_Task description:_
Set down every entry again, exactly as it appears.

_Data records:_
/-- The penalty density `Σ_a |⟨a, Ã|_p⟩ − β̂_a(p)|²` is integrable on the cell (a.e. a trigonometric polynomial).
[cite: Federbush1986PhaseCellI, (3.4) p. 327] -/
theorem integrableOn_penalty (hA : ContDiff ℝ ∞ A) (hsupp : HasCompactSupport A) {β : Plaq 0 → ℝ}
    (hβfin : ∃ B : Finset (Fin 4 → ℤ), ∀ q : Plaq 0, q.base ∉ B → β q = 0) :
    IntegrableOn (fun p : Fin 4 → ℝ => ∑ a, Complex.normSq (pairing p a (fib A p) - betaHat β p a)) cell := by
  obtain ⟨T, c, htrig, -⟩ := exists_trigPoly_penalty hA hsupp hβfin
  have hcont : Continuous fun p : Fin 4 → ℝ =>
      ∑ a, Complex.normSq (∑ b ∈ T, cexp (-I * ∑ k, (p k : ℂ) * (b k : ℂ)) * ((c a b : ℝ) : ℂ)) :=
    continuous_finsetSum _ fun a _ => Complex.continuous_normSq.comp
      (continuous_finsetSum _ fun b _ => (continuous_cexp_neg_phase b).mul continuous_const)
  refine (integrableOn_cell_of_continuous' hcont).congr_fun_ae ?_
  refine ae_restrict_of_ae ?_
  filter_upwards [ae_off_lattice] with p hp
  exact Finset.sum_congr rfl fun a _ => by rw [htrig p hp a]

/-- **(3.4) through the dictionary.** For a smooth compactly supported (Landau-gauge candidate) field `A′`, finitely supported
level-0 plaquette data `β` and every penalty `α`, print's penalised action IS the cell integral of its fibre density:
`S = ½∫Σ_{i,j}(∂_jA′_i)² + ½α²Σ_{p∈ℒ⁰}((χ_p, A′) − β_p)² = ∫_cell S_p[Ã′|_p] dp`, with
`S_p[f] = ½Σ_n|p+2πn|²|f(n)|² + ½α²(2π)⁻⁴Σ_a|⟨a,f⟩ − β̂_a(p)|²` the `penS` of `LandauPenaltyFibre` (Plancherel for the kinetic term,
Poisson summation over the plaquette corners and Parseval on the momentum cell for the penalty).
[cite: Federbush1986PhaseCellI, (3.4)–(3.7) p. 327; SteinWeiss1971, Ch. I Thm 2.1, Ch. VII §2 Thm 2.4] -/
theorem penaltyActionFix_eq_integral_penS (hA : ContDiff ℝ ∞ A) (hsupp : HasCompactSupport A) {β : Plaq 0 → ℝ}
    (hβfin : ∃ B : Finset (Fin 4 → ℤ), ∀ q : Plaq 0, q.base ∉ B → β q = 0) (α : ℝ) :
    penaltyActionFix α β A = ∫ p in cell, penS α p (betaHat β p) (fib A p) := by
  have hK : IntegrableOn (fun p : Fin 4 → ℝ => ∑' n : Fin 4 → ℤ, lamR p n * ∑ μ, Complex.normSq (fib A p n μ)) cell :=
    integrableOn_cell_of_continuous' (continuous_tsum_kin hA hsupp)
  have hQ := integrableOn_penalty hA hsupp hβfin
  have hpenS : ∀ p, penS α p (betaHat β p) (fib A p)
      = (1 / 2) * (∑' n : Fin 4 → ℤ, lamR p n * ∑ μ, Complex.normSq (fib A p n μ))
        + (1 / 2) * α ^ 2 * (1 / (2 * Real.pi) ^ 4) * ∑ a, Complex.normSq (pairing p a (fib A p) - betaHat β p a) :=
    fun p => rfl
  simp_rw [hpenS]
  rw [integral_add (hK.const_mul _) (hQ.const_mul _), integral_const_mul, integral_const_mul, penaltyActionFix,
    integral_kin_eq_cell hA hsupp, tsum_penalty_eq_cell hA hsupp hβfin]
  ring

/-- Finitely supported bond data have finitely supported plaquette variables (a plaquette variable at corner `b` involves
the edges based at `b`, `b + e_i`, `b + e_j`). [cite: Federbush1986PhaseCellI, (1.6) p. 322, §3 p. 327] -/
theorem exists_finset_plaqOfBonds_eq_zero {e : Edge 0 → ℝ}
    (hefin : ∃ B : Finset (Fin 4 → ℤ), ∀ d : Edge 0, d.base ∉ B → e d = 0) :
    ∃ B' : Finset (Fin 4 → ℤ), ∀ q : Plaq 0, q.base ∉ B' → plaqOfBonds e q = 0 := by
  obtain ⟨B, hB⟩ := hefin
  refine ⟨B ∪ Finset.univ.biUnion fun d : Fin 4 => B.image fun b => b - Pi.single d 1, fun q hq => ?_⟩
  rw [Finset.notMem_union] at hq
  have h0 : ∀ d, e ⟨q.base, d⟩ = 0 := fun d => hB _ hq.1
  have h1 : ∀ i d, e ⟨q.base + Pi.single i 1, d⟩ = 0 := by
    intro i d
    refine hB _ fun hmem => hq.2 ?_
    rw [Finset.mem_biUnion]
    exact ⟨i, Finset.mem_univ i, Finset.mem_image.mpr ⟨_, hmem, by simp⟩⟩
  simp [plaqOfBonds, h0, h1]

/-- The same dictionary for the PLAQUETTE VARIABLES OF BOND DATA as `β` (print's single excitation: the level-0 plaquette
variables of a finitely supported bond assignment). [cite: Federbush1986PhaseCellI, (3.3)–(3.4) p. 327] -/
theorem penaltyActionFix_plaqOfBonds_eq_integral_penS (hA : ContDiff ℝ ∞ A) (hsupp : HasCompactSupport A)
    {e : Edge 0 → ℝ} (hefin : ∃ B : Finset (Fin 4 → ℤ), ∀ d : Edge 0, d.base ∉ B → e d = 0) (α : ℝ) :
    penaltyActionFix α (plaqOfBonds e) A = ∫ p in cell, penS α p (betaHat (plaqOfBonds e) p) (fib A p) :=
  penaltyActionFix_eq_integral_penS hA hsupp (exists_finset_plaqOfBonds_eq_zero hefin) α

end PlaquetteGram

end

end Literature.MathematicalPhysics.QuantumFieldTheory.Federbush1986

_Answer box:_
/-- The penalty density `Σ_a |⟨a, Ã|_p⟩ − β̂_a(p)|²` is integrable on the cell (a.e. a trigonometric polynomial).
[cite: Federbush1986PhaseCellI, (3.4) p. 327] -/
theorem integrableOn_penalty (hA : ContDiff ℝ ∞ A) (hsupp : HasCompactSupport A) {β : Plaq 0 → ℝ}
    (hβfin : ∃ B : Finset (Fin 4 → ℤ), ∀ q : Plaq 0, q.base ∉ B → β q = 0) :
    IntegrableOn (fun p : Fin 4 → ℝ => ∑ a, Complex.normSq (pairing p a (fib A p) - betaHat β p a)) cell := by
  obtain ⟨T, c, htrig, -⟩ := exists_trigPoly_penalty hA hsupp hβfin
  have hcont : Continuous fun p : Fin 4 → ℝ =>
      ∑ a, Complex.normSq (∑ b ∈ T, cexp (-I * ∑ k, (p k : ℂ) * (b k : ℂ)) * ((c a b : ℝ) : ℂ)) :=
    continuous_finsetSum _ fun a _ => Complex.continuous_normSq.comp
      (continuous_finsetSum _ fun b _ => (continuous_cexp_neg_phase b).mul continuous_const)
  refine (integrableOn_cell_of_continuous' hcont).congr_fun_ae ?_
  refine ae_restrict_of_ae ?_
  filter_upwards [ae_off_lattice] with p hp
  exact Finset.sum_congr rfl fun a _ => by rw [htrig p hp a]

/-- **(3.4) through the dictionary.** For a smooth compactly supported (Landau-gauge candidate) field `A′`, finitely supported
level-0 plaquette data `β` and every penalty `α`, print's penalised action IS the cell integral of its fibre density:
`S = ½∫Σ_{i,j}(∂_jA′_i)² + ½α²Σ_{p∈ℒ⁰}((χ_p, A′) − β_p)² = ∫_cell S_p[Ã′|_p] dp`, with
`S_p[f] = ½Σ_n|p+2πn|²|f(n)|² + ½α²(2π)⁻⁴Σ_a|⟨a,f⟩ − β̂_a(p)|²` the `penS` of `LandauPenaltyFibre` (Plancherel for the kinetic term,
Poisson summation over the plaquette corners and Parseval on the momentum cell for the penalty).
[cite: Federbush1986PhaseCellI, (3.4)–(3.7) p. 327; SteinWeiss1971, Ch. I Thm 2.1, Ch. VII §2 Thm 2.4] -/
theorem penaltyActionFix_eq_integral_penS (hA : ContDiff ℝ ∞ A) (hsupp : HasCompactSupport A) {β : Plaq 0 → ℝ}
    (hβfin : ∃ B : Finset (Fin 4 → ℤ), ∀ q : Plaq 0, q.base ∉ B → β q = 0) (α : ℝ) :
    penaltyActionFix α β A = ∫ p in cell, penS α p (betaHat β p) (fib A p) := by
  have hK : IntegrableOn (fun p : Fin 4 → ℝ => ∑' n : Fin 4 → ℤ, lamR p n * ∑ μ, Complex.normSq (fib A p n μ)) cell :=
    integrableOn_cell_of_continuous' (continuous_tsum_kin hA hsupp)
  have hQ := integrableOn_penalty hA hsupp hβfin
  have hpenS : ∀ p, penS α p (betaHat β p) (fib A p)
      = (1 / 2) * (∑' n : Fin 4 → ℤ, lamR p n * ∑ μ, Complex.normSq (fib A p n μ))
        + (1 / 2) * α ^ 2 * (1 / (2 * Real.pi) ^ 4) * ∑ a, Complex.normSq (pairing p a (fib A p) - betaHat β p a) :=
    fun p => rfl
  simp_rw [hpenS]
  rw [integral_add (hK.const_mul _) (hQ.const_mul _), integral_const_mul, integral_const_mul, penaltyActionFix,
    integral_kin_eq_cell hA hsupp, tsum_penalty_eq_cell hA hsupp hβfin]
  ring

/-- Finitely supported bond data have finitely supported plaquette variables (a plaquette variable at corner `b` involves
the edges based at `b`, `b + e_i`, `b + e_j`). [cite: Federbush1986PhaseCellI, (1.6) p. 322, §3 p. 327] -/
theorem exists_finset_plaqOfBonds_eq_zero {e : Edge 0 → ℝ}
    (hefin : ∃ B : Finset (Fin 4 → ℤ), ∀ d : Edge 0, d.base ∉ B → e d = 0) :
    ∃ B' : Finset (Fin 4 → ℤ), ∀ q : Plaq 0, q.base ∉ B' → plaqOfBonds e q = 0 := by
  obtain ⟨B, hB⟩ := hefin
  refine ⟨B ∪ Finset.univ.biUnion fun d : Fin 4 => B.image fun b => b - Pi.single d 1, fun q hq => ?_⟩
  rw [Finset.notMem_union] at hq
  have h0 : ∀ d, e ⟨q.base, d⟩ = 0 := fun d => hB _ hq.1
  have h1 : ∀ i d, e ⟨q.base + Pi.single i 1, d⟩ = 0 := by
    intro i d
    refine hB _ fun hmem => hq.2 ?_
    rw [Finset.mem_biUnion]
    exact ⟨i, Finset.mem_univ i, Finset.mem_image.mpr ⟨_, hmem, by simp⟩⟩
  simp [plaqOfBonds, h0, h1]

/-- The same dictionary for the PLAQUETTE VARIABLES OF BOND DATA as `β` (print's single excitation: the level-0 plaquette
variables of a finitely supported bond assignment). [cite: Federbush1986PhaseCellI, (3.3)–(3.4) p. 327] -/
theorem penaltyActionFix_plaqOfBonds_eq_integral_penS (hA : ContDiff ℝ ∞ A) (hsupp : HasCompactSupport A)
    {e : Edge 0 → ℝ} (hefin : ∃ B : Finset (Fin 4 → ℤ), ∀ d : Edge 0, d.base ∉ B → e d = 0) (α : ℝ) :
    penaltyActionFix α (plaqOfBonds e) A = ∫ p in cell, penS α p (betaHat (plaqOfBonds e) p) (fib A p) :=
  penaltyActionFix_eq_integral_penS hA hsupp (exists_finset_plaqOfBonds_eq_zero hefin) α

end PlaquetteGram

end

end Literature.MathematicalPhysics.QuantumFieldTheory.Federbush1986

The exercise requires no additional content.